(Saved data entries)
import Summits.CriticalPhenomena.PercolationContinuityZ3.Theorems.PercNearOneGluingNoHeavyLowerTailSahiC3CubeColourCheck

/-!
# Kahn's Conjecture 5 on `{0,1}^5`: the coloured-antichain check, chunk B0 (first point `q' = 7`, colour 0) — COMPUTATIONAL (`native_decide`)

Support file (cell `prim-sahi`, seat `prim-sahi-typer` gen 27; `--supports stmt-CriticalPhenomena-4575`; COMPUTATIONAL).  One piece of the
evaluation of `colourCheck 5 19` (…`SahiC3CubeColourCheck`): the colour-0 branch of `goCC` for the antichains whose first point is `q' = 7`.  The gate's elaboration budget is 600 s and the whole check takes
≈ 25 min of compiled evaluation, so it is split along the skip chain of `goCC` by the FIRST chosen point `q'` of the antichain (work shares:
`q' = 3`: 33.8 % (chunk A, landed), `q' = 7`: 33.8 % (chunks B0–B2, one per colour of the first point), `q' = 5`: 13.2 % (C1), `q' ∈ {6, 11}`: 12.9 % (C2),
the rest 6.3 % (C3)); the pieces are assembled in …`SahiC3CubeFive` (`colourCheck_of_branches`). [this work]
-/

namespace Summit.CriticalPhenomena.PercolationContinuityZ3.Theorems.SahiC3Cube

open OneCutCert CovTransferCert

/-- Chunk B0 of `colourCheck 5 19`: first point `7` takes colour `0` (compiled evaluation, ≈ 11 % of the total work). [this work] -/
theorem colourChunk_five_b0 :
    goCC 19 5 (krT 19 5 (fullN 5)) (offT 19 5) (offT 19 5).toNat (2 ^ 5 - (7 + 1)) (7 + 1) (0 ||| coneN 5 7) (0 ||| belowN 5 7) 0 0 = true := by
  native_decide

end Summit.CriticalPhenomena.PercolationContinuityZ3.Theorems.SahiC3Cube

* * *

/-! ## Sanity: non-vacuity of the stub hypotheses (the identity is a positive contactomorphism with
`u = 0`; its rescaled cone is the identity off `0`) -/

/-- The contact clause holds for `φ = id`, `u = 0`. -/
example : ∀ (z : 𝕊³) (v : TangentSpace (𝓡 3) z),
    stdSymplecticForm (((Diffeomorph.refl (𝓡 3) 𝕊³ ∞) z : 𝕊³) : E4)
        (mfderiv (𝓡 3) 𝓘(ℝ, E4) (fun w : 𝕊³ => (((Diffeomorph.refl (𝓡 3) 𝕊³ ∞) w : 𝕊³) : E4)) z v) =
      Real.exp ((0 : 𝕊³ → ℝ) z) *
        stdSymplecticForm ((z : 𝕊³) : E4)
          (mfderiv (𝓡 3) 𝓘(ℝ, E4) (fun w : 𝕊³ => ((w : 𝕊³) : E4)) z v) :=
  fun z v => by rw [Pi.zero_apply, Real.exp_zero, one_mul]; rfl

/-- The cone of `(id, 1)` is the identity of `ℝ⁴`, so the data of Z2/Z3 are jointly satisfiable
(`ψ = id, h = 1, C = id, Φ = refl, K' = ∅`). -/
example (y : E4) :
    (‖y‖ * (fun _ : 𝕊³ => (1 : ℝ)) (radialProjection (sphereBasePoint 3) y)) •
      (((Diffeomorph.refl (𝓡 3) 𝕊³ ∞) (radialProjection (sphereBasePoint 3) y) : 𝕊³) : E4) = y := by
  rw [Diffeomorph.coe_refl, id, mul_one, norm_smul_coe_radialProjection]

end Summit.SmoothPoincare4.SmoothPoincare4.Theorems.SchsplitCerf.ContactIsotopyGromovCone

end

--

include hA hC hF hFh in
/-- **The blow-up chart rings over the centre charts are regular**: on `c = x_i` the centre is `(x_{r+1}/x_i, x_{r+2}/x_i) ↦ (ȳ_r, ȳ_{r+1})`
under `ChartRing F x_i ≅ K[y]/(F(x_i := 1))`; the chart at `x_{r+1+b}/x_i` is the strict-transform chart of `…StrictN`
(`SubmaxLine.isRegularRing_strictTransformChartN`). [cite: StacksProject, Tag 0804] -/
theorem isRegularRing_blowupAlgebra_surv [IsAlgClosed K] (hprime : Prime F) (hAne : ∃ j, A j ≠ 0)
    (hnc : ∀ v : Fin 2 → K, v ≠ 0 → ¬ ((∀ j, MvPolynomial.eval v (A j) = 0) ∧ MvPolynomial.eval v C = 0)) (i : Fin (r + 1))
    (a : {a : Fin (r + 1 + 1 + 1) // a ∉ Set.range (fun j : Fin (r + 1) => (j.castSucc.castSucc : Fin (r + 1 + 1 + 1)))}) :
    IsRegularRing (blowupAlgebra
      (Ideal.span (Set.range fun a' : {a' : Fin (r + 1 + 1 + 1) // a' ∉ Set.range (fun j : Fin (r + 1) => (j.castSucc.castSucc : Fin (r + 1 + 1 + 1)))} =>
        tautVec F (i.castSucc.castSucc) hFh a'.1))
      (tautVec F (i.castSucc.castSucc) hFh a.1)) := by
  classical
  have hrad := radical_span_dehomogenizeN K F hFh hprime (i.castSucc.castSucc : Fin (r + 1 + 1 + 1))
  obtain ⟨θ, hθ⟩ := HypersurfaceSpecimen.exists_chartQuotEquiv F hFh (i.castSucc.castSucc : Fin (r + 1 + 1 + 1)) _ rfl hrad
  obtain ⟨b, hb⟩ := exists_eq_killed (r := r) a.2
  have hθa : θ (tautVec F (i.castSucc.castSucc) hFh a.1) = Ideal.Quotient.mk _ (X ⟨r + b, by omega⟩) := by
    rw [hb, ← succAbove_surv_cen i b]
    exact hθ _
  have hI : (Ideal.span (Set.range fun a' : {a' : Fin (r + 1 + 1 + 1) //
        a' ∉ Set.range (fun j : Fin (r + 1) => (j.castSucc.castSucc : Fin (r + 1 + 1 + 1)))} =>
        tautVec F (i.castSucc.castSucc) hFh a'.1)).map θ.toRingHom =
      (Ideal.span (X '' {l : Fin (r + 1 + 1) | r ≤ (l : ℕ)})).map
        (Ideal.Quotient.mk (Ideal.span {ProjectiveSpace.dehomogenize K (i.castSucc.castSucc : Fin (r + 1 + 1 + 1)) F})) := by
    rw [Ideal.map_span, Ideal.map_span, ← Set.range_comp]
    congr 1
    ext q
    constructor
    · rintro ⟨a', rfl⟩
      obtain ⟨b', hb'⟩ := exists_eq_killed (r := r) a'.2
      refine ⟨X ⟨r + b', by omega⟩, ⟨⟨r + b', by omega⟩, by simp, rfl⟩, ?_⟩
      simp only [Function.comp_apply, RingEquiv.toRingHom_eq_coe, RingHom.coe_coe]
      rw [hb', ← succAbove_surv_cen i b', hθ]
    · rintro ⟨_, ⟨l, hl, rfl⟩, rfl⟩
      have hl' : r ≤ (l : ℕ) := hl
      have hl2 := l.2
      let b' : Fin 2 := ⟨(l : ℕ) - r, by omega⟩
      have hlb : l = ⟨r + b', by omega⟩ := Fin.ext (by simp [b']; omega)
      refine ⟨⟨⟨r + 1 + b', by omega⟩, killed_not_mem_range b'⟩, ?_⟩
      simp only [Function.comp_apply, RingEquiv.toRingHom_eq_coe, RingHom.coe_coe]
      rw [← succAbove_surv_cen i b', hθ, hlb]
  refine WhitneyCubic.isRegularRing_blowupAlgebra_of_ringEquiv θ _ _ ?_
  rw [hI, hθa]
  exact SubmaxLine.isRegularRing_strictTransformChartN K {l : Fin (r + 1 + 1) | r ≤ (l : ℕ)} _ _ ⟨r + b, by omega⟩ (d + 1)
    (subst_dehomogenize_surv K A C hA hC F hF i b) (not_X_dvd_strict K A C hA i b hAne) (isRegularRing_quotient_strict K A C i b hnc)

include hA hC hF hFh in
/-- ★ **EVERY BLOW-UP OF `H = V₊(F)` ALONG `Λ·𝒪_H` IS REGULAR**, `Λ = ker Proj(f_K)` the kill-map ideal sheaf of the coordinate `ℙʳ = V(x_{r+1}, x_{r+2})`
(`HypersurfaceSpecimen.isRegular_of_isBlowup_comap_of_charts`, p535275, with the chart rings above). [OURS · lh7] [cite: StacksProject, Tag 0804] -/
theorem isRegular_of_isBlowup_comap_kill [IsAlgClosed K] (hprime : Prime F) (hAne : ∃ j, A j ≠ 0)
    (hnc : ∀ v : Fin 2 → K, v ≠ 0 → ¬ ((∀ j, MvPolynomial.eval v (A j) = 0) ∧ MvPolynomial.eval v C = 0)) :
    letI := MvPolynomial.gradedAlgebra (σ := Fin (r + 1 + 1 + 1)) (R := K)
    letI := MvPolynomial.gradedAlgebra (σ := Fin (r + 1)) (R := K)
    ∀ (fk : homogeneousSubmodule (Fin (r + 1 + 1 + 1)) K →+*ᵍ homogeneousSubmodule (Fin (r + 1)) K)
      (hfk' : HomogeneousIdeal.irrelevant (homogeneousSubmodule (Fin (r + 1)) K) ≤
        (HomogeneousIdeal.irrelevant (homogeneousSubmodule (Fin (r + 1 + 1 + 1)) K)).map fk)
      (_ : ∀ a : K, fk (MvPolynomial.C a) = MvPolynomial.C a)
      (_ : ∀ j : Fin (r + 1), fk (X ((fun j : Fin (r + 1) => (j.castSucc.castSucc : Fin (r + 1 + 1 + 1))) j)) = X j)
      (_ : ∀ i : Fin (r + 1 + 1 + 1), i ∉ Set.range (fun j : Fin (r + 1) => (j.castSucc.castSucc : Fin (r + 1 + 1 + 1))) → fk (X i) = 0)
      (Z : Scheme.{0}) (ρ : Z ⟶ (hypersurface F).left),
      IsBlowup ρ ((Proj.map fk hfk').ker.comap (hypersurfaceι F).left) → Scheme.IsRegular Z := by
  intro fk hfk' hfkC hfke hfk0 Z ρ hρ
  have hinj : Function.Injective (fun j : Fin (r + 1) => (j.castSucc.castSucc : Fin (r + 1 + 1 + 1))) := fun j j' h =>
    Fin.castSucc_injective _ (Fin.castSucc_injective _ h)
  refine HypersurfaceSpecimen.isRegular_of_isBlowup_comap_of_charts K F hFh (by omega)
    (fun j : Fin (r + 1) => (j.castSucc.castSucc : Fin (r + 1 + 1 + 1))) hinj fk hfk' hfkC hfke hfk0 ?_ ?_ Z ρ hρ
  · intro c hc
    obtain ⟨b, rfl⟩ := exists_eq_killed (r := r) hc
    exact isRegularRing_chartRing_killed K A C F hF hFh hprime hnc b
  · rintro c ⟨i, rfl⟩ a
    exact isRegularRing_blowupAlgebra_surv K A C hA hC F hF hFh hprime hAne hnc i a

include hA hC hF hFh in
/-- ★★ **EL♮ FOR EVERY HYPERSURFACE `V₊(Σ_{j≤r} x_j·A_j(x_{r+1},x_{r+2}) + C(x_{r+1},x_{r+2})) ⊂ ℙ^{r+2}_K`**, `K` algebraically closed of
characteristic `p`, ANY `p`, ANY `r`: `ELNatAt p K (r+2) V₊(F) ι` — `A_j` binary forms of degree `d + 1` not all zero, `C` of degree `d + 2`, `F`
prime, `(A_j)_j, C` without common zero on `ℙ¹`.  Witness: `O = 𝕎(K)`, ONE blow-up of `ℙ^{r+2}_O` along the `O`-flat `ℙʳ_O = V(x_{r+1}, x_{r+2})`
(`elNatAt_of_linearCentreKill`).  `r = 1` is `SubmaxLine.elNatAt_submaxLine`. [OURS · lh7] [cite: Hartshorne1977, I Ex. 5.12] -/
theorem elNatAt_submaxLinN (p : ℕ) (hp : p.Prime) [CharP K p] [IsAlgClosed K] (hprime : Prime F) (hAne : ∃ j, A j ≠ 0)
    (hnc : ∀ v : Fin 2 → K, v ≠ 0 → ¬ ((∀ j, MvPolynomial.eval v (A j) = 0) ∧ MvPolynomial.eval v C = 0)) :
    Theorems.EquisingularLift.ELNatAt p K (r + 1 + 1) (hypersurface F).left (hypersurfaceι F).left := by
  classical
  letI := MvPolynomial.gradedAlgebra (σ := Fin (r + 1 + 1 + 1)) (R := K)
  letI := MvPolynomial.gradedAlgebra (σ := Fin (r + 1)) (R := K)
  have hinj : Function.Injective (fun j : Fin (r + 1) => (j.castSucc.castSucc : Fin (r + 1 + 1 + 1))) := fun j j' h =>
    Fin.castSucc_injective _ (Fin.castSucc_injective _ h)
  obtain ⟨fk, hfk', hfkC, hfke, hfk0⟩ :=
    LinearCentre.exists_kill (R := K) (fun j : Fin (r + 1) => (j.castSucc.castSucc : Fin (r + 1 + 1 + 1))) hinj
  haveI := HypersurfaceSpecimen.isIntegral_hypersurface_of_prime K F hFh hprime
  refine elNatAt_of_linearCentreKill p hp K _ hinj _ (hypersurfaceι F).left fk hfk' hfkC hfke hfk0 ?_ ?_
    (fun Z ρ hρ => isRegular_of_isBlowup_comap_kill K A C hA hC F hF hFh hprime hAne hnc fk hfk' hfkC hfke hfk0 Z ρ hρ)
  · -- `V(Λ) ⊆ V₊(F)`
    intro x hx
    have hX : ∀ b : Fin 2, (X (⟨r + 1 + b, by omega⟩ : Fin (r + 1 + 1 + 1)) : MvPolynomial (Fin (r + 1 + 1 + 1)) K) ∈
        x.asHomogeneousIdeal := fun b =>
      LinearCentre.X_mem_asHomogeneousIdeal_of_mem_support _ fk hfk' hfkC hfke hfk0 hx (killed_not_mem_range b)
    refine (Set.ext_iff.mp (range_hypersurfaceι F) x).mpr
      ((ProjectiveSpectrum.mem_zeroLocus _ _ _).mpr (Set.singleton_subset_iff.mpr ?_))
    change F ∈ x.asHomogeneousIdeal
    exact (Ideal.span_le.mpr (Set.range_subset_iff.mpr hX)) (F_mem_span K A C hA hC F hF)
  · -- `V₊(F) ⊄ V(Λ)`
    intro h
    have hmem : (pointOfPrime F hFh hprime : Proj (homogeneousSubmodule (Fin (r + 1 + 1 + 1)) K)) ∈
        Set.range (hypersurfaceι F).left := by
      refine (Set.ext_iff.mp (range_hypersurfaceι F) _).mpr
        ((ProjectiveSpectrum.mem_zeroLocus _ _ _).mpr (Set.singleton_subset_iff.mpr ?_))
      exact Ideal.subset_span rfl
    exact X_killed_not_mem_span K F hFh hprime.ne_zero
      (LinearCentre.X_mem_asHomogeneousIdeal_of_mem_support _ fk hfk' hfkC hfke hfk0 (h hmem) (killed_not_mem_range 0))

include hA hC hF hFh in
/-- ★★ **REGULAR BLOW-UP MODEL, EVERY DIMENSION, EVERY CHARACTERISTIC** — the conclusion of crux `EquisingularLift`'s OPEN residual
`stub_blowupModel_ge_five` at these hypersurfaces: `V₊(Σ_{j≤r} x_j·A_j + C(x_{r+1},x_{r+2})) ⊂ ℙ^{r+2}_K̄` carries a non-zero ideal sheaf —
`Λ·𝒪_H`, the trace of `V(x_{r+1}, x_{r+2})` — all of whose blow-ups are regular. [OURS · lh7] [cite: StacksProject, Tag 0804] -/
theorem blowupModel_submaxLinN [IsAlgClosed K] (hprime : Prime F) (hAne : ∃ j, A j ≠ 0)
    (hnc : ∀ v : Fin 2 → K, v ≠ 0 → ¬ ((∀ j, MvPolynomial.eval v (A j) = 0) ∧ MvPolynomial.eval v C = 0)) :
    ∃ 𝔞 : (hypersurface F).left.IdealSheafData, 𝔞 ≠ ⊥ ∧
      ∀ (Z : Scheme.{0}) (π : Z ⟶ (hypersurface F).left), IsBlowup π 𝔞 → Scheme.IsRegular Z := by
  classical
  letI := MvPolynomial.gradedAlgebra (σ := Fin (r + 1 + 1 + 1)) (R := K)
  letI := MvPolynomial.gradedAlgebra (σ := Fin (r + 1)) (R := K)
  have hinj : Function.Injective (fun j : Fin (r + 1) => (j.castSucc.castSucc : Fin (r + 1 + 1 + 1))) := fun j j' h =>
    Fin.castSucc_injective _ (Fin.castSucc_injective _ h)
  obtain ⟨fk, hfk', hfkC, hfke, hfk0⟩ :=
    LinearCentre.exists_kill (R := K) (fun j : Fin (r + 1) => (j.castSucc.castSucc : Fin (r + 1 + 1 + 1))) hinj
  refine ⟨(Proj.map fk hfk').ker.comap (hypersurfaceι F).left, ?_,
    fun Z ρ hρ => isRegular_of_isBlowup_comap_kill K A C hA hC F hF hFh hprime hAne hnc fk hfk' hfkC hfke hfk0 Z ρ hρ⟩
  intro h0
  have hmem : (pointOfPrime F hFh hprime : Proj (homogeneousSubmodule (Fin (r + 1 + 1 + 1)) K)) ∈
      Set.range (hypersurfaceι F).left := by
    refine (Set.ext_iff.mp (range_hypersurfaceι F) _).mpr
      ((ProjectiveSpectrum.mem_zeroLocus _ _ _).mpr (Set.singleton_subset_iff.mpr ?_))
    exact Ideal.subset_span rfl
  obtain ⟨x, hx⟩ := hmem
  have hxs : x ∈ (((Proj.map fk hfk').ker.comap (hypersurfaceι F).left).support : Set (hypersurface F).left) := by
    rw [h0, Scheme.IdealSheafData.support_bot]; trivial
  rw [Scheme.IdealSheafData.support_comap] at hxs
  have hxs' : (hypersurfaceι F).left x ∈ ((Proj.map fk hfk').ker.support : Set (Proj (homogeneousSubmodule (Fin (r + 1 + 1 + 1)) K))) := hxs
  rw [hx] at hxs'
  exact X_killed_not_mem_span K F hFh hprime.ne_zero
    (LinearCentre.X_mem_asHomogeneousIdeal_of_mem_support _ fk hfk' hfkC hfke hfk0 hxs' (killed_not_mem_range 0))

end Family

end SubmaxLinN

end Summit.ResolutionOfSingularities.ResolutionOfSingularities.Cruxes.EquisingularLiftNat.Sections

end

_What is needed_
Sift the data above for lines with "hrad", then copy each one.

_Written answer_
  have hrad := radical_span_dehomogenizeN K F hFh hprime (i.castSucc.castSucc : Fin (r + 1 + 1 + 1))
  obtain ⟨θ, hθ⟩ := HypersurfaceSpecimen.exists_chartQuotEquiv F hFh (i.castSucc.castSucc : Fin (r + 1 + 1 + 1)) _ rfl hrad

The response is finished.